From LSE’s founding in 1895, every generation of former students have embraced legacy giving. From providing funds for well-known LSE spaces such as the Founders’ Room, the LSE Library and the New Academic Building, to supporting students, to enabling ground-breaking research, legacy gifts have made a remarkable impact on our community. Legacy supporters Professor Maurice Craft (BSc International Relations 1953) and Alma Craft (BSc Sociology 1960) share what has motivated them to leave a gift to LSE in their Wills.

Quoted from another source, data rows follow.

/-- **`𝔓_t` is holomorphic off the typed exceptional set** `{0, i/2} ∪ {−i(2n+½)} ∪ Γ`
(each term of (1.6) is). [cite: Suzuki2025WeilHilbertSpace, §3.1 (TeX l.782–788, "𝔓_t … meromorphic")] -/
theorem differentiableAt_screwP (t : ℝ) {z : ℂ} (hz0 : z ≠ 0) (hzI : z ≠ I / 2)
    (hzn : ∀ n : ℕ, z ≠ -(I * (2 * n + 1 / 2)))
    (hzΓ : ∀ ρ ∈ ZetaZeros.riemannZetaNontrivialZeros, z ≠ suzukiZeroParam ρ) :
    DifferentiableAt ℂ (screwP t) z := by
  have hIz : I * z ≠ 0 := mul_ne_zero Complex.I_ne_zero hz0
  have h2Iz : 2 * I * z ≠ 0 := mul_ne_zero (mul_ne_zero two_ne_zero Complex.I_ne_zero) hz0
  have hden1 : (1 : ℂ) + 2 * I * z ≠ 0 := fun h ↦
    hzI (by linear_combination (-I / 2) * h + z * Complex.I_sq)
  have hden2 : (1 : ℂ) - 2 * I * z ≠ 0 := by
    intro h
    apply hzn 0
    push_cast
    linear_combination (I / 2) * h + z * Complex.I_sq
  obtain ⟨hζ, hs1⟩ := zeta_half_sub_I_mul_ne_zero hzI hzn hzΓ
  -- the six terms
  have hl1 : DifferentiableAt ℂ (fun z : ℂ ↦ 1 + 2 * I * z) z := by fun_prop
  have hl2 : DifferentiableAt ℂ (fun z : ℂ ↦ 1 - 2 * I * z) z := by fun_prop
  have h1 : DifferentiableAt ℂ (fun z : ℂ ↦ 4 * ((Real.exp (|t| / 2) - 1 : ℝ) : ℂ) / (1 + 2 * I * z)) z :=
    (differentiableAt_const _).div hl1 hden1
  have h2 : DifferentiableAt ℂ (fun z : ℂ ↦ 4 * ((Real.exp (-(|t| / 2)) - 1 : ℝ) : ℂ) / (1 - 2 * I * z)) z :=
    (differentiableAt_const _).div hl2 hden2
  have hexpf : ∀ u : ℝ, DifferentiableAt ℂ (fun z : ℂ ↦ (cexp (-(I * z * u)) - 1) / (I * z)) z := by
    intro u
    have hx : DifferentiableAt ℂ (fun z : ℂ ↦ cexp (-(I * z * u)) - 1) z :=
      ((((differentiableAt_id.const_mul I).mul_const (u : ℂ)).neg).cexp).sub_const 1
    exact hx.div ((differentiableAt_id.const_mul I)) hIz
  have hA : AnalyticAt ℂ riemannZeta (1 / 2 - I * z) :=
    DifferentiableOn.analyticAt (s := {1}ᶜ)
      (fun s hs ↦ (differentiableAt_riemannZeta hs).differentiableWithinAt)
      (isOpen_compl_singleton.mem_nhds hs1)
  have hq : DifferentiableAt ℂ (fun s ↦ deriv riemannZeta s / riemannZeta s) (1 / 2 - I * z) :=
    hA.deriv.differentiableAt.div hA.differentiableAt hζ
  have hlin : DifferentiableAt ℂ (fun z : ℂ ↦ 1 / 2 - I * z) z := by fun_prop
  have hcomp := hq.comp z hlin
  have h3 : DifferentiableAt ℂ (fun z : ℂ ↦ (cexp (-(I * z * (|t| : ℝ))) - 1) / (I * z) *
      (deriv riemannZeta (1 / 2 - I * z) / riemannZeta (1 / 2 - I * z))) z :=
    (hexpf |t|).mul hcomp
  have h4 : DifferentiableAt ℂ (fun z : ℂ ↦ ∑ n ∈ Finset.Icc 1 ⌊Real.exp |t|⌋₊,
      ((ArithmeticFunction.vonMangoldt n / Real.sqrt n : ℝ) : ℂ) *
        ((cexp (-(I * z * ((|t| - Real.log n : ℝ) : ℂ))) - 1) / (I * z))) z :=
    DifferentiableAt.fun_sum fun n _ ↦ (differentiableAt_const _).mul (hexpf _)
  have hψ : AnalyticAt ℂ Complex.digamma (1 / 4 - I * z / 2) := by
    refine analyticAt_digamma fun m h ↦ hzn m ?_
    linear_combination (2 * I) * h + z * Complex.I_sq
  have hlin2 : DifferentiableAt ℂ (fun z : ℂ ↦ 1 / 4 - I * z / 2) z := by fun_prop
  have hcomp2 := hψ.differentiableAt.comp z hlin2
  have hinv : DifferentiableAt ℂ (fun z : ℂ ↦ 1 / (2 * I * z)) z :=
    (differentiableAt_const _).div ((differentiableAt_id.const_mul (2 * I))) h2Iz
  have h5 : DifferentiableAt ℂ (fun z : ℂ ↦ 1 / (2 * I * z) *
      (Complex.digamma (1 / 4 - I * z / 2) - Complex.digamma (1 / 4))) z :=
    hinv.mul (hcomp2.sub (differentiableAt_const _))
  have h6 : DifferentiableAt ℂ (fun z : ℂ ↦ 1 / (2 * I * z) * ((Real.exp (-(|t| / 2)) : ℝ) : ℂ) *
      screwLerchBracket t z) z :=
    (hinv.mul (differentiableAt_const _)).mul (differentiableAt_screwLerchBracket t hzn)
  have hall := ((((h1.add h2).add h3).add h4).sub h5).sub h6
  have heq : screwP t = fun z : ℂ ↦
      4 * ((Real.exp (|t| / 2) - 1 : ℝ) : ℂ) / (1 + 2 * I * z) +
      4 * ((Real.exp (-(|t| / 2)) - 1 : ℝ) : ℂ) / (1 - 2 * I * z) +
      (cexp (-(I * z * (|t| : ℝ))) - 1) / (I * z) *
        (deriv riemannZeta (1 / 2 - I * z) / riemannZeta (1 / 2 - I * z)) +
      (∑ n ∈ Finset.Icc 1 ⌊Real.exp |t|⌋₊,
        ((ArithmeticFunction.vonMangoldt n / Real.sqrt n : ℝ) : ℂ) *
          ((cexp (-(I * z * ((|t| - Real.log n : ℝ) : ℂ))) - 1) / (I * z))) -
      1 / (2 * I * z) * (Complex.digamma (1 / 4 - I * z / 2) - Complex.digamma (1 / 4)) -
      1 / (2 * I * z) * ((Real.exp (-(|t| / 2)) : ℝ) : ℂ) * screwLerchBracket t z := by
    funext w; rfl
  rw [heq]
  exact hall

/-! ## `P_t` is holomorphic off `Γ` -/

/-- For a non-trivial zero `ρ`: `|e^{−iγ(ρ)|t|}| ≤ e^{|t|/2}` (`Re(−iγ) = Re ρ − ½ < ½`). [folklore] -/
private theorem norm_cexp_zeroParam_le (t : ℝ) (ρ : ZetaZeros.riemannZetaNontrivialZeros) :
    ‖cexp (-(I * suzukiZeroParam (ρ : ℂ) * (|t| : ℝ))) - 1‖ ≤ Real.exp (|t| / 2) + 1 := by
  obtain ⟨-, h0, h1⟩ := mem_riemannZetaNontrivialZeros_iff_holds.1 ρ.2
  have hre : (-(I * suzukiZeroParam (ρ : ℂ) * (|t| : ℝ))).re = ((ρ : ℂ).re - 1 / 2) * |t| := by
    simp [suzukiZeroParam]; ring
  calc ‖cexp (-(I * suzukiZeroParam (ρ : ℂ) * (|t| : ℝ))) - 1‖
      ≤ ‖cexp (-(I * suzukiZeroParam (ρ : ℂ) * (|t| : ℝ)))‖ + ‖(1 : ℂ)‖ := norm_sub_le _ _
    _ = Real.exp (((ρ : ℂ).re - 1 / 2) * |t|) + 1 := by rw [Complex.norm_exp, hre, norm_one]
    _ ≤ Real.exp (|t| / 2) + 1 := by
        gcongr
        nlinarith [abs_nonneg t]

/-- `|Im ρ| ≤ |γ(ρ)|` (`Re γ(ρ) = −Im ρ`). [folklore] -/
private theorem abs_im_le_norm_zeroParam (ρ : ℂ) : |ρ.im| ≤ ‖suzukiZeroParam ρ‖ := by
  have h := Complex.abs_re_le_norm (suzukiZeroParam ρ)
  have : (suzukiZeroParam ρ).re = -ρ.im := by simp [suzukiZeroParam]
  rwa [this, abs_neg] at h

/-- **`P_t` is holomorphic on `ℂ ∖ Γ`**: the series (3.2) converges locally uniformly off `Γ`
("converges absolutely and uniformly on every compact subset of `ℂ ∖ Γ`").
[cite: Suzuki2025WeilHilbertSpace, §3.1 (TeX l.776–781)] -/
theorem differentiableAt_screwZeroExpansion (t : ℝ) {z₀ : ℂ}
    (hz₀ : ∀ ρ ∈ ZetaZeros.riemannZetaNontrivialZeros, z₀ ≠ suzukiZeroParam ρ) :
    DifferentiableAt ℂ (screwZeroExpansion t) z₀ := by
  obtain ⟨H, hH⟩ : ∃ H : ZetaZeros.riemannZetaNontrivialZeros → ℂ → ℂ,
      H = fun (ρ : ZetaZeros.riemannZetaNontrivialZeros) (z : ℂ) ↦
        (riemannZetaZeroOrder (ρ : ℂ) : ℂ) *
          ((cexp (-(I * suzukiZeroParam (ρ : ℂ) * (|t| : ℝ))) - 1) / suzukiZeroParam (ρ : ℂ)) *
          (1 / (z - suzukiZeroParam (ρ : ℂ))) := ⟨_, rfl⟩
  obtain ⟨E, hE⟩ : ∃ E : ℝ, E = Real.exp (|t| / 2) + 1 := ⟨_, rfl⟩
  obtain ⟨R, hR⟩ : ∃ R : ℝ, R = 2 * (‖z₀‖ + 2) := ⟨_, rfl⟩
  have hE0 : 0 < E := by rw [hE]; positivity
  set S : Finset ZetaZeros.riemannZetaNontrivialZeros := weilZeroFinset R with hS
  -- each term is holomorphic off its pole
  have hterm : ∀ (ρ : ZetaZeros.riemannZetaNontrivialZeros) (z : ℂ), z ≠ suzukiZeroParam ρ →
      DifferentiableAt ℂ (H ρ) z := by
    intro ρ z hne
    rw [hH]
    exact (differentiableAt_const _).mul ((differentiableAt_const _).div (by fun_prop)
      (sub_ne_zero.2 hne))
  -- far zeros: uniform bound on the unit ball around `z₀`
  have hfar : ∀ (ρ : ZetaZeros.riemannZetaNontrivialZeros), ρ ∉ S → ∀ z ∈ Metric.ball z₀ 1,
      |(ρ : ℂ).im| / 2 ≤ ‖z - suzukiZeroParam ρ‖ ∧
        ‖H ρ z‖ ≤ 4 * E * ((riemannZetaZeroOrder (ρ : ℂ) : ℝ) / (1 + (ρ : ℂ).im ^ 2)) := by
    intro ρ hρ z hz
    rw [hS, mem_weilZeroFinset, not_le] at hρ
    rw [Metric.mem_ball, dist_eq_norm] at hz
    have hz' : ‖z‖ ≤ ‖z₀‖ + 1 := by
      have := norm_le_norm_add_norm_sub' z z₀; linarith
    have hγ := abs_im_le_norm_zeroParam (ρ : ℂ)
    have hdist : |(ρ : ℂ).im| / 2 ≤ ‖z - suzukiZeroParam ρ‖ := by
      have h1 := norm_sub_norm_le (suzukiZeroParam (ρ : ℂ)) z
      rw [norm_sub_rev] at h1
      have : R = 2 * (‖z₀‖ + 2) := hR
      linarith
    refine ⟨hdist, ?_⟩
    have him1 : 1 ≤ |(ρ : ℂ).im| := by
      have : R = 2 * (‖z₀‖ + 2) := hR
      linarith [norm_nonneg z₀]
    have hm0 : (0 : ℝ) ≤ riemannZetaZeroOrder (ρ : ℂ) := ZetaZeroSum.zeroOrder_nonneg ρ
    have hγpos : 0 < ‖suzukiZeroParam (ρ : ℂ)‖ := by linarith
    have hzpos : 0 < ‖z - suzukiZeroParam ρ‖ := by linarith
    rw [hH]
    simp only
    rw [norm_mul, norm_mul, norm_div, norm_div, norm_one, Complex.norm_intCast, abs_of_nonneg hm0]
    calc (riemannZetaZeroOrder (ρ : ℂ) : ℝ) *
          (‖cexp (-(I * suzukiZeroParam (ρ : ℂ) * (|t| : ℝ))) - 1‖ / ‖suzukiZeroParam (ρ : ℂ)‖) *
          (1 / ‖z - suzukiZeroParam ρ‖)
        ≤ (riemannZetaZeroOrder (ρ : ℂ) : ℝ) * (E / |(ρ : ℂ).im|) * (1 / (|(ρ : ℂ).im| / 2)) := by
          gcongr
          · rw [hE]; exact norm_cexp_zeroParam_le t ρ
      _ = 2 * E * ((riemannZetaZeroOrder (ρ : ℂ) : ℝ) / (ρ : ℂ).im ^ 2) := by
          rw [← sq_abs]
          field_simp
      _ ≤ 4 * E * ((riemannZetaZeroOrder (ρ : ℂ) : ℝ) / (1 + (ρ : ℂ).im ^ 2)) := by
          rw [show 4 * E * ((riemannZetaZeroOrder (ρ : ℂ) : ℝ) / (1 + (ρ : ℂ).im ^ 2)) =
            2 * E * ((riemannZetaZeroOrder (ρ : ℂ) : ℝ) * (2 / (1 + (ρ : ℂ).im ^ 2))) by ring,
            div_eq_mul_inv]
          have hE0' : 0 ≤ 2 * E := by positivity
          have him2 : 0 < ((ρ : ℂ)).im ^ 2 := by
            have := sq_abs ((ρ : ℂ)).im; nlinarith
          refine mul_le_mul_of_nonneg_left (mul_le_mul_of_nonneg_left ?_ hm0) hE0'
          rw [inv_eq_one_div, div_le_div_iff₀ him2 (by positivity)]
          nlinarith [sq_abs (ρ : ℂ).im]
  -- summable majorant on the far zeros
  have hu : Summable fun ρ : {ρ : ZetaZeros.riemannZetaNontrivialZeros // ρ ∉ S} ↦
      4 * E * ((riemannZetaZeroOrder ((ρ : ZetaZeros.riemannZetaNontrivialZeros) : ℂ) : ℝ) /
        (1 + ((ρ : ZetaZeros.riemannZetaNontrivialZeros) : ℂ).im ^ 2)) :=
    (ZetaZeroSum.summable_zeroOrder_div_one_add_sq.mul_left (4 * E)).comp_injective
      Subtype.val_injective
  have htail : DifferentiableOn ℂ
      (fun z ↦ ∑' ρ : {ρ : ZetaZeros.riemannZetaNontrivialZeros // ρ ∉ S}, H ρ z)
      (Metric.ball z₀ 1) := by
    refine differentiableOn_tsum_of_summable_norm hu (fun ρ z hz ↦ ?_) Metric.isOpen_ball
      (fun ρ z hz ↦ ((hfar ρ ρ.2 z hz).2))
    refine (hterm ρ z fun h ↦ ?_).differentiableWithinAt
    have h1 := (hfar ρ ρ.2 z hz).1
    rw [h, sub_self, norm_zero] at h1
    have hρ : ¬ |((ρ : ZetaZeros.riemannZetaNontrivialZeros) : ℂ).im| ≤ R :=
      fun hle ↦ ρ.2 (mem_weilZeroFinset.2 hle)
    rw [not_le] at hρ
    linarith [norm_nonneg z₀]
  have hhead : DifferentiableAt ℂ (fun z ↦ ∑ ρ ∈ S, H ρ z) z₀ :=
    DifferentiableAt.fun_sum fun ρ _ ↦ hterm ρ z₀ (hz₀ ρ ρ.2)
  have hsum : ∀ z ∈ Metric.ball z₀ 1, Summable fun ρ ↦ H ρ z := by
    intro z hz
    exact (Finset.summable_compl_iff S).1
      (Summable.of_norm_bounded hu fun ρ ↦ (hfar ρ ρ.2 z hz).2)
  have hev : (fun z ↦ (∑ ρ ∈ S, H ρ z) +
      ∑' ρ : {ρ : ZetaZeros.riemannZetaNontrivialZeros // ρ ∉ S}, H ρ z) =ᶠ[𝓝 z₀]
      screwZeroExpansion t := by
    filter_upwards [Metric.isOpen_ball.mem_nhds (Metric.mem_ball_self zero_lt_one)] with z hz
    rw [(hsum z hz).sum_add_tsum_subtype_compl S, hH]
    rfl
  exact ((hhead.add (htail.differentiableAt
    (Metric.isOpen_ball.mem_nhds (Metric.mem_ball_self zero_lt_one)))).congr_of_eventuallyEq
      hev.symm)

We are both LSE graduates. I, Maurice, studied International Relations, and Alma read Sociology. From the start I found LSE to be a place of great vitality, always offering stimulating teaching in a liberal context and with idealistic purposes. A little later, when I met Alma, I strongly recommended that she consider LSE for higher education. When she enrolled in Sociology, she too greatly enjoyed ‘seeking the causes of things’ in this remarkable centre of learning.

Today, LSE is very different. The Old Building is surrounded by a bright, extensive, modern campus and the student population is much bigger. But through the School’s extensive and enriching public lecture programme, we have been able to maintain a continuous connection with LSE, engaging with world leaders and advanced specialists in a wide range of fields. An intellectual goldmine.

As an expression of our deep appreciation of what we each gained from our years at the School, we have included a legacy for LSE in our Wills, with particular reference to supporting disadvantaged students. LSE made a big contribution to our lives, and we hope our legacy will help others to benefit in the same way.